Establish how many lines in the material include the string "with" and report it as a lone number.

(GIVEN RECORDS begins)

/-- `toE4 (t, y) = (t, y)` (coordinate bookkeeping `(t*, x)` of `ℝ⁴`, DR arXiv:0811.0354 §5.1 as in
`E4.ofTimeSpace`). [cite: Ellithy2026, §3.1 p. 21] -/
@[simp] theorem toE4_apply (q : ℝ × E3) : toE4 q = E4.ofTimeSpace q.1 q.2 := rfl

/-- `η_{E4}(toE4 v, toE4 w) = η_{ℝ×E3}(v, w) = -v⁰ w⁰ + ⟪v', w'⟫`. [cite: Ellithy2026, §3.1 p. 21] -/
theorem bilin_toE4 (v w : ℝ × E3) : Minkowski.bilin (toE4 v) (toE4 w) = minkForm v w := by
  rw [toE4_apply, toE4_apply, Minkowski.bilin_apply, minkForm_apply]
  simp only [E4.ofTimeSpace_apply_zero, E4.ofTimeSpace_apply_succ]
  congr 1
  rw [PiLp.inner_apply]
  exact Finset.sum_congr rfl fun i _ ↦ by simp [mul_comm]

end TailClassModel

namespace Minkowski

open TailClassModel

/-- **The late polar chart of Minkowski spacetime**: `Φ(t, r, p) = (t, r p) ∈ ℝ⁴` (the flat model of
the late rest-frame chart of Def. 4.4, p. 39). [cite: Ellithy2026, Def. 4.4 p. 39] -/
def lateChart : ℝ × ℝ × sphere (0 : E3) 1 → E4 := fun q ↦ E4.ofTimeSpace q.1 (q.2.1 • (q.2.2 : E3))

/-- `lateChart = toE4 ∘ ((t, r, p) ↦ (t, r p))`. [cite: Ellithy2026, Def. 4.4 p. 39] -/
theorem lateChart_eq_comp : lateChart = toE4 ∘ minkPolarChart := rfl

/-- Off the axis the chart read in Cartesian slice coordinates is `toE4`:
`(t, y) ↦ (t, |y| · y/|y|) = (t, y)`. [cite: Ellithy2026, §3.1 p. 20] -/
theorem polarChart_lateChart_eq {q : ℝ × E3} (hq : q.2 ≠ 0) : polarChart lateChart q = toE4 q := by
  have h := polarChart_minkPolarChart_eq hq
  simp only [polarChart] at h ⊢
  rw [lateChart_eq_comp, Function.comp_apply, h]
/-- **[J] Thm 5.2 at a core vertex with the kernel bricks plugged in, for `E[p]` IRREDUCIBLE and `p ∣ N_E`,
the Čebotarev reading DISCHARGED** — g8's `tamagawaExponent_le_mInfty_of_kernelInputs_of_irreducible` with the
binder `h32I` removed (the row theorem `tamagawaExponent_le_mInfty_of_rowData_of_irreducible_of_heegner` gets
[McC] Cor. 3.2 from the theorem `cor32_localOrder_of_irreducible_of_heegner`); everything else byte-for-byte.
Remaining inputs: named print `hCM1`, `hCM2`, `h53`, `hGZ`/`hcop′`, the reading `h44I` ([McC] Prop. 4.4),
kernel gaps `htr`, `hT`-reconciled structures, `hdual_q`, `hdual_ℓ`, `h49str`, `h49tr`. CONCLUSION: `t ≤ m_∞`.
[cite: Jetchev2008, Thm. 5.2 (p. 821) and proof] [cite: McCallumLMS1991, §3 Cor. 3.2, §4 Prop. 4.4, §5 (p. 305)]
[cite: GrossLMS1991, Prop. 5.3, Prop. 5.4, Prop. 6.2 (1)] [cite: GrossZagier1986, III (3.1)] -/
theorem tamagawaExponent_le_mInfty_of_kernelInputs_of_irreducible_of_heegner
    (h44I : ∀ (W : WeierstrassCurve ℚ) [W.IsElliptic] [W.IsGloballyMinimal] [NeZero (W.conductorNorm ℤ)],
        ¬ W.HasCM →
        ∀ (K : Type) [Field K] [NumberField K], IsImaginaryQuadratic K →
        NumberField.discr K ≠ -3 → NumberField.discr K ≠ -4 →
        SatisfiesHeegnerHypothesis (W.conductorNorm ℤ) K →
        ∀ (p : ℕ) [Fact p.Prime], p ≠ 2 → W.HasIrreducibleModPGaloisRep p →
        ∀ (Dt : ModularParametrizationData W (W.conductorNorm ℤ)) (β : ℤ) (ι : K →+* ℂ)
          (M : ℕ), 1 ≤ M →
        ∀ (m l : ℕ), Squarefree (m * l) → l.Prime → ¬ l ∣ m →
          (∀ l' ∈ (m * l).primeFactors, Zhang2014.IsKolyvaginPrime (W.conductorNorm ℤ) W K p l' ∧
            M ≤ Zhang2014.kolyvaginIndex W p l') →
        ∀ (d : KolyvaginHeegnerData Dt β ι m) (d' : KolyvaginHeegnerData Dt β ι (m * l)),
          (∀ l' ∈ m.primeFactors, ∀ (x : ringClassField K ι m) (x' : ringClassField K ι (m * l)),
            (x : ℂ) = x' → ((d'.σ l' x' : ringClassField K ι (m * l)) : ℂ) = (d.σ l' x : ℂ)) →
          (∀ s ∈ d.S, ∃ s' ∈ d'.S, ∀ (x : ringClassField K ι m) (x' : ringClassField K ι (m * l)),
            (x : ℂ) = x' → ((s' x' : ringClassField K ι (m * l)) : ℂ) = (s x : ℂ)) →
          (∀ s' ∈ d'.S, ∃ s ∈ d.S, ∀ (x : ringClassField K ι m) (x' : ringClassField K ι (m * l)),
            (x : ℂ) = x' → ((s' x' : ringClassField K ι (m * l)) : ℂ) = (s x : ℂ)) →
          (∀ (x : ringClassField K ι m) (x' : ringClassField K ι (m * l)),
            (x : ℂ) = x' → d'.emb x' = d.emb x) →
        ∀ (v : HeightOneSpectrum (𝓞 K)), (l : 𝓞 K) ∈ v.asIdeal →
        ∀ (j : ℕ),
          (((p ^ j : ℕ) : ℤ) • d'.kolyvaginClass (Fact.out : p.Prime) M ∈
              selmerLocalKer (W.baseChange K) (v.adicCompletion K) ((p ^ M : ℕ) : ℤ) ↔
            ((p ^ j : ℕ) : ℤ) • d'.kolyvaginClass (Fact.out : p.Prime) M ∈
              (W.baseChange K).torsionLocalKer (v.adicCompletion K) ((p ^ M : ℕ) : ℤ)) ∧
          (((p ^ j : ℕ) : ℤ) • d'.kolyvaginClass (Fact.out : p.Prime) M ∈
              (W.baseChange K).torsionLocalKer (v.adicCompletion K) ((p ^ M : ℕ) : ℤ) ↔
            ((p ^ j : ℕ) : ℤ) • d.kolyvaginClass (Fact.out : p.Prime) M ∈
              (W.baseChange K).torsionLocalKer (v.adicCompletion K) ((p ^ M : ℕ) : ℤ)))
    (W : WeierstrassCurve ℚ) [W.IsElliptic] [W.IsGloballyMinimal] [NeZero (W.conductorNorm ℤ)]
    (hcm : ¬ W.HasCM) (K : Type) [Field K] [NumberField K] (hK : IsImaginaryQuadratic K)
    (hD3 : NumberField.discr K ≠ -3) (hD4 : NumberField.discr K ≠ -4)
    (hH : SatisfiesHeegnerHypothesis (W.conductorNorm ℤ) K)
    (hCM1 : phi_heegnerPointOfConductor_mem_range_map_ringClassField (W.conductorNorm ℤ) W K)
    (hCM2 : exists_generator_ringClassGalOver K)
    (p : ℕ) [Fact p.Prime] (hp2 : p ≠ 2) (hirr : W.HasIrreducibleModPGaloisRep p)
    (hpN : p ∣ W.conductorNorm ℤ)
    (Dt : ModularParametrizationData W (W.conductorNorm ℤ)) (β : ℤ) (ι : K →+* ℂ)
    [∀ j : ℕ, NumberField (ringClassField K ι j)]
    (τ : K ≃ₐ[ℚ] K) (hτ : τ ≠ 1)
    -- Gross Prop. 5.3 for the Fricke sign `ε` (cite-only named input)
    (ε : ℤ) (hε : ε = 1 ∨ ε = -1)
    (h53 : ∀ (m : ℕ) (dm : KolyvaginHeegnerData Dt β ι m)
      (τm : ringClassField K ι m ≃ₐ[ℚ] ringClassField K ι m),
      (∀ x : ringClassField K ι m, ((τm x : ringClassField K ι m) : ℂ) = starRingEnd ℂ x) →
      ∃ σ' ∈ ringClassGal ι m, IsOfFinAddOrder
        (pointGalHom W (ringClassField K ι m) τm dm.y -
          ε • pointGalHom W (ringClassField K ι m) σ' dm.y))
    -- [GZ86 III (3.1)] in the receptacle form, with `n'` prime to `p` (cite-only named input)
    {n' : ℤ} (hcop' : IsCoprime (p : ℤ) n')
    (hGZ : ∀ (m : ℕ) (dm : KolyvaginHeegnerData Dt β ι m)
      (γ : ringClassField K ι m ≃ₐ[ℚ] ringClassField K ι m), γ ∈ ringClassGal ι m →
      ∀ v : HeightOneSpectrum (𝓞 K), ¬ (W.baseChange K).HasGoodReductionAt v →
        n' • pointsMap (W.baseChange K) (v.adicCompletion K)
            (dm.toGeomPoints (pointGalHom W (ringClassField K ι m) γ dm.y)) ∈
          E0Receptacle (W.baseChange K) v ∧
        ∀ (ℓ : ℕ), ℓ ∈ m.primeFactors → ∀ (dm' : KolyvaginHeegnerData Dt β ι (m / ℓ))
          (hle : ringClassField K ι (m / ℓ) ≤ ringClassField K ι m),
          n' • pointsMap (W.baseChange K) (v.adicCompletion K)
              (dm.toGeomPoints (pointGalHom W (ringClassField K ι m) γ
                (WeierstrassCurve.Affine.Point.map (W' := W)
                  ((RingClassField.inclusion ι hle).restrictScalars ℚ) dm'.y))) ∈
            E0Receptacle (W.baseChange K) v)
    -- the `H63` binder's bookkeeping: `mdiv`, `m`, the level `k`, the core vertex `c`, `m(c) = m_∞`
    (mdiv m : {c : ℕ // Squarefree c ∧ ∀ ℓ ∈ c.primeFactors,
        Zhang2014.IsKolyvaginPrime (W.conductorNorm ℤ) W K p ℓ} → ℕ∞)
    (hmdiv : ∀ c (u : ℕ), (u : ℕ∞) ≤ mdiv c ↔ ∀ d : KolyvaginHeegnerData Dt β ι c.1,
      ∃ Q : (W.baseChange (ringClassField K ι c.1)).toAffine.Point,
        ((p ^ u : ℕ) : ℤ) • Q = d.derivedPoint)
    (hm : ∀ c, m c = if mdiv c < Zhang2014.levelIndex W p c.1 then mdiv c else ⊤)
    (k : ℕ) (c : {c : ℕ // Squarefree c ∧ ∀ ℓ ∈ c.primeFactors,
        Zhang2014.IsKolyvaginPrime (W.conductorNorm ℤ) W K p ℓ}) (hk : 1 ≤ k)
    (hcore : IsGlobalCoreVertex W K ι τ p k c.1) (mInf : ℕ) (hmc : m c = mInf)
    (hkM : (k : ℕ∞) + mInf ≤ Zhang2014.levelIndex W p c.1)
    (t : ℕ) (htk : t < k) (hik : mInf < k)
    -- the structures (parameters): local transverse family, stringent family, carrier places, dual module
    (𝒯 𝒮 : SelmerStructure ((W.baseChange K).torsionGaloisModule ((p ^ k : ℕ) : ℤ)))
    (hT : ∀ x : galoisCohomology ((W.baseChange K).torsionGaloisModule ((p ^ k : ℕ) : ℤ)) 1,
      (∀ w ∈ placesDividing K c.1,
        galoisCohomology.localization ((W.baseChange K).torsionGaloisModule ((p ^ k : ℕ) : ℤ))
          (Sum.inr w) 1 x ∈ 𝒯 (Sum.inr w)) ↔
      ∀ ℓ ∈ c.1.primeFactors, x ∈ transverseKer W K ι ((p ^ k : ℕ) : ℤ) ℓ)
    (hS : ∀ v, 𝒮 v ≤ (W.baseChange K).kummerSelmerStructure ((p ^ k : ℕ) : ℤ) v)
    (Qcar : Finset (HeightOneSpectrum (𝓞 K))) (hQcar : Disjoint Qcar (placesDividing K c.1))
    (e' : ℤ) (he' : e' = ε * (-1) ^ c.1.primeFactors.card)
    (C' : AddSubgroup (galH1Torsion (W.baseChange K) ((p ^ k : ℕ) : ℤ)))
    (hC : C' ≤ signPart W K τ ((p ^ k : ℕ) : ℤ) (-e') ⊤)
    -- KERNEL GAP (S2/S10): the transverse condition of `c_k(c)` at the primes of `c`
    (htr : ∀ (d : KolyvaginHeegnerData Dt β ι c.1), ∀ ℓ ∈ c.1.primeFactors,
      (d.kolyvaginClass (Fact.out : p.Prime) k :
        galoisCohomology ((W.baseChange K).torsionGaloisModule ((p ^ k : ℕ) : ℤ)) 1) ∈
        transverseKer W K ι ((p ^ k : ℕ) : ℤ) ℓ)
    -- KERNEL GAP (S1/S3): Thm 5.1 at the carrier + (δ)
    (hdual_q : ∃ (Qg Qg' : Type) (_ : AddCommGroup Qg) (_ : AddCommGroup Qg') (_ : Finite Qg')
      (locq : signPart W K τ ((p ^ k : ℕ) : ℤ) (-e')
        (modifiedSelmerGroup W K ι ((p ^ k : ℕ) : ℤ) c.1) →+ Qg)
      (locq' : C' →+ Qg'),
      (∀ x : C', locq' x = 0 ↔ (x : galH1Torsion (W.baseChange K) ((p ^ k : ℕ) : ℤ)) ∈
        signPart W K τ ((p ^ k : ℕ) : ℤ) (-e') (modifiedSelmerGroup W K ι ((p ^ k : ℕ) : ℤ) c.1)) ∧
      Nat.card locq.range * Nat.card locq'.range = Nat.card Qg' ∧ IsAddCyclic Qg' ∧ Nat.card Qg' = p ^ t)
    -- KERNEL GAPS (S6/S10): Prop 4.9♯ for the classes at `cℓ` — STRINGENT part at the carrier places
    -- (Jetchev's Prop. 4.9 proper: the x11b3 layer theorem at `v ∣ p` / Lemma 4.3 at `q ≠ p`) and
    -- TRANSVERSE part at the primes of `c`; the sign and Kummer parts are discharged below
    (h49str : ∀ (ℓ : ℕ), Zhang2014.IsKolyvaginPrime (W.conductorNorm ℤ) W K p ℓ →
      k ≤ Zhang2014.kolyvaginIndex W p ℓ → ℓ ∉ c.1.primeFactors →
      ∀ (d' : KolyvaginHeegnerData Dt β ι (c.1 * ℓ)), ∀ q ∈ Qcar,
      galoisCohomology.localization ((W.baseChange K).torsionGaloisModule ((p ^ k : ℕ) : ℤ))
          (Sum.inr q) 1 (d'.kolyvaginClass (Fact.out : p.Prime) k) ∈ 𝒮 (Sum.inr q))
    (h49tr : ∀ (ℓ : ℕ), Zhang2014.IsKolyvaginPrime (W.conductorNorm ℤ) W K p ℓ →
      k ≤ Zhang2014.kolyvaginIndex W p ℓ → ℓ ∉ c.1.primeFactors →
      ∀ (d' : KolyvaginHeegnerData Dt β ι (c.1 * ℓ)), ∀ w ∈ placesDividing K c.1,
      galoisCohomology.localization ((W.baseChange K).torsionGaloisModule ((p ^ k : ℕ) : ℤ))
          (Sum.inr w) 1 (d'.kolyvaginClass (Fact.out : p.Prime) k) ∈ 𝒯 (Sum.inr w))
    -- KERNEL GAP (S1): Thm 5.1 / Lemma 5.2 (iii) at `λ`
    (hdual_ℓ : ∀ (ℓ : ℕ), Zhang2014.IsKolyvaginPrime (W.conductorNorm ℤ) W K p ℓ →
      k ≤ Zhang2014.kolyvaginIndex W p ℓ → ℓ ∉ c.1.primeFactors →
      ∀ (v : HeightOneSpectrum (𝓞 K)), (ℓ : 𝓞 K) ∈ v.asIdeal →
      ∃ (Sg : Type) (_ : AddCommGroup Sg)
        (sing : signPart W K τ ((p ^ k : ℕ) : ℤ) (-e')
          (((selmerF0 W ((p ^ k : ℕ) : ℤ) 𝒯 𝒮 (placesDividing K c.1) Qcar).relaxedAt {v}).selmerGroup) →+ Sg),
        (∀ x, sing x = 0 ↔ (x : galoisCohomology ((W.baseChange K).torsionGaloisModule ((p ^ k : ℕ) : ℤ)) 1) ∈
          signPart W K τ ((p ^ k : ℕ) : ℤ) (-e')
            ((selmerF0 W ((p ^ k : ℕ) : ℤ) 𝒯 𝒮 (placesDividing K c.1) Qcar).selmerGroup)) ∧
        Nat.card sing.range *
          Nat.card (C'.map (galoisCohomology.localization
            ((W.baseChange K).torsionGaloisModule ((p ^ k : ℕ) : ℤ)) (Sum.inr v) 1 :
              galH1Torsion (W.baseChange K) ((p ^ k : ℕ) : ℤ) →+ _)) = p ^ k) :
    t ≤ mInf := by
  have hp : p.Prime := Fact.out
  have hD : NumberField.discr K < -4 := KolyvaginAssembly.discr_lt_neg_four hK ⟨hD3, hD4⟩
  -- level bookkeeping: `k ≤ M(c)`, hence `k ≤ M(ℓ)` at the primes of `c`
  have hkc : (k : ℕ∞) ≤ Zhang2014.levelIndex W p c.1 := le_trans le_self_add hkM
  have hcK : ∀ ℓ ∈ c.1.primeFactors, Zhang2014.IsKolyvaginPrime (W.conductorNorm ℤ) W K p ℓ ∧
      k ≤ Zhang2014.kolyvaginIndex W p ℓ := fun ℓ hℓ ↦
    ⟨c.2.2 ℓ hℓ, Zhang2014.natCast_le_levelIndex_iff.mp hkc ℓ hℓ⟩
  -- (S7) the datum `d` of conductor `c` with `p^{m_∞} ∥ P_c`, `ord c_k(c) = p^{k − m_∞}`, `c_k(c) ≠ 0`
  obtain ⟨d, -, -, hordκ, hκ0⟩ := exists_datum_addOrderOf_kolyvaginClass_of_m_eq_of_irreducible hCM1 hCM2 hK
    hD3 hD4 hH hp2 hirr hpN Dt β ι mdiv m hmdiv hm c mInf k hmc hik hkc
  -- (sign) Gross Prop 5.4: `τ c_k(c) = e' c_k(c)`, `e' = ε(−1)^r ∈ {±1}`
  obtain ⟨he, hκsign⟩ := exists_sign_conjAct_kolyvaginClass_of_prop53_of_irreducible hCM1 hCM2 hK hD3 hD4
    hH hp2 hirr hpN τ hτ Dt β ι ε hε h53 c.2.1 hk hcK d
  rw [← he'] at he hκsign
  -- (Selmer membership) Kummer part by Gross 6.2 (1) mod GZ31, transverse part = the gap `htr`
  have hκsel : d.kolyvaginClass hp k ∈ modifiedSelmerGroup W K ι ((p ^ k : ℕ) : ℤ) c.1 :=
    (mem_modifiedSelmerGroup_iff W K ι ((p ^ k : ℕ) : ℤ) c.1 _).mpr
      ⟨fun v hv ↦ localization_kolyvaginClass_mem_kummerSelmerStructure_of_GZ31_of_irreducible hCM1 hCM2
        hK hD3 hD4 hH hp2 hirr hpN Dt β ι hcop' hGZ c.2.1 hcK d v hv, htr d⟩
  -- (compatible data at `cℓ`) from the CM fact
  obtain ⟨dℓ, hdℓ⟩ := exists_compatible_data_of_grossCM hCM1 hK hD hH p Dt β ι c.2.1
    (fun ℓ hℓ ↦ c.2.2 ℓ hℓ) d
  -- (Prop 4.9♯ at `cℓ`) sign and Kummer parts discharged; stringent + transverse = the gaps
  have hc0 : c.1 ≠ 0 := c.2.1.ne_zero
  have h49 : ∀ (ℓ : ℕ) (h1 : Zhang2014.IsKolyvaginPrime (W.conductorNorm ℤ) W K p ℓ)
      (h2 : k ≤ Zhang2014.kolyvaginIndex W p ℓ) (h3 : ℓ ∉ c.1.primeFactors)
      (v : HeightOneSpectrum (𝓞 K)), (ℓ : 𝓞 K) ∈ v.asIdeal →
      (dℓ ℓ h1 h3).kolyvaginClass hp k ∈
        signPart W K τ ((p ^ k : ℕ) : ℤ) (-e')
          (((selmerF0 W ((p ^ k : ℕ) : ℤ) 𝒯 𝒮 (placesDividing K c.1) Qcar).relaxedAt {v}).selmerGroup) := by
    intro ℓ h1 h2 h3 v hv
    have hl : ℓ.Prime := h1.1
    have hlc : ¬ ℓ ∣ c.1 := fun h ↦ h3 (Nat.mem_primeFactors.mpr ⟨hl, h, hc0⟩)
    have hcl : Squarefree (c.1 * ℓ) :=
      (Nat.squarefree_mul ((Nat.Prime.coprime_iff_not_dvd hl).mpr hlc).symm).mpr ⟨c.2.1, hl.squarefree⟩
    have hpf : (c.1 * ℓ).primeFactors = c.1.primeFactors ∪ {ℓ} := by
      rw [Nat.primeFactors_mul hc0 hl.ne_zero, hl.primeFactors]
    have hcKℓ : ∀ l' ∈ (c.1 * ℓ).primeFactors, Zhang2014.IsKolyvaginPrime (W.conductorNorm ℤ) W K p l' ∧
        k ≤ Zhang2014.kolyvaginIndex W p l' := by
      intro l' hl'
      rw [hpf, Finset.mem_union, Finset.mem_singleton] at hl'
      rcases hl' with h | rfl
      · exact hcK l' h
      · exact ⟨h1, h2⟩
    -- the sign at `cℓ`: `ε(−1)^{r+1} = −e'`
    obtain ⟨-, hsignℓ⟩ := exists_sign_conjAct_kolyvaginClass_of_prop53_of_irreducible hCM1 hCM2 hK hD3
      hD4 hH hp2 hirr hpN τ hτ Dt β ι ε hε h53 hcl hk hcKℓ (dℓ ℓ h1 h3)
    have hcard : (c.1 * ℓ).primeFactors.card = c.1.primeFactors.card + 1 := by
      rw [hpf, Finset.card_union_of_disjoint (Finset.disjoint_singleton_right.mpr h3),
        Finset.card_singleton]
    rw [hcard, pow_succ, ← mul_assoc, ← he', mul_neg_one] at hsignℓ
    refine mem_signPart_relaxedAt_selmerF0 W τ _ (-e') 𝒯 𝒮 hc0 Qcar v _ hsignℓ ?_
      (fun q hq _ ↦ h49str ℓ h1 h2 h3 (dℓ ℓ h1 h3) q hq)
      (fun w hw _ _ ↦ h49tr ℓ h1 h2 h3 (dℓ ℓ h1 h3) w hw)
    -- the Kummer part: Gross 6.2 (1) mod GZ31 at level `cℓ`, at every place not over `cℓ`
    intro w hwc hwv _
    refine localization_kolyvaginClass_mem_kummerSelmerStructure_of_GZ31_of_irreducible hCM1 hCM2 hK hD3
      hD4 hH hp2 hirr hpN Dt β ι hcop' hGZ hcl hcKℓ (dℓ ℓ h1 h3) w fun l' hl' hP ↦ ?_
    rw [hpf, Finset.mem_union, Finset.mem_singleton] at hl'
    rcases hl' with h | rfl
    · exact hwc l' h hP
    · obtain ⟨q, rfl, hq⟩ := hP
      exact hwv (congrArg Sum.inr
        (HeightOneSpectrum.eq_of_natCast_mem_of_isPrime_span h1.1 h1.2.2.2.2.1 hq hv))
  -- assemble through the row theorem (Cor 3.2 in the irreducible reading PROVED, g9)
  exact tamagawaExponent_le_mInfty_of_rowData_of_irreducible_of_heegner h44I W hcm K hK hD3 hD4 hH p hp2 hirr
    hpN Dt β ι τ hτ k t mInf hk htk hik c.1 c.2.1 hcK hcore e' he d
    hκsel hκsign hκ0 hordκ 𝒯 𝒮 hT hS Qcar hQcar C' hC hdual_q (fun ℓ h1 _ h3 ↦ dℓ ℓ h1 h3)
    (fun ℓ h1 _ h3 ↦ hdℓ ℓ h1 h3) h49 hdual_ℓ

(GIVEN RECORDS ends)

◆ WORKED SOLUTION
6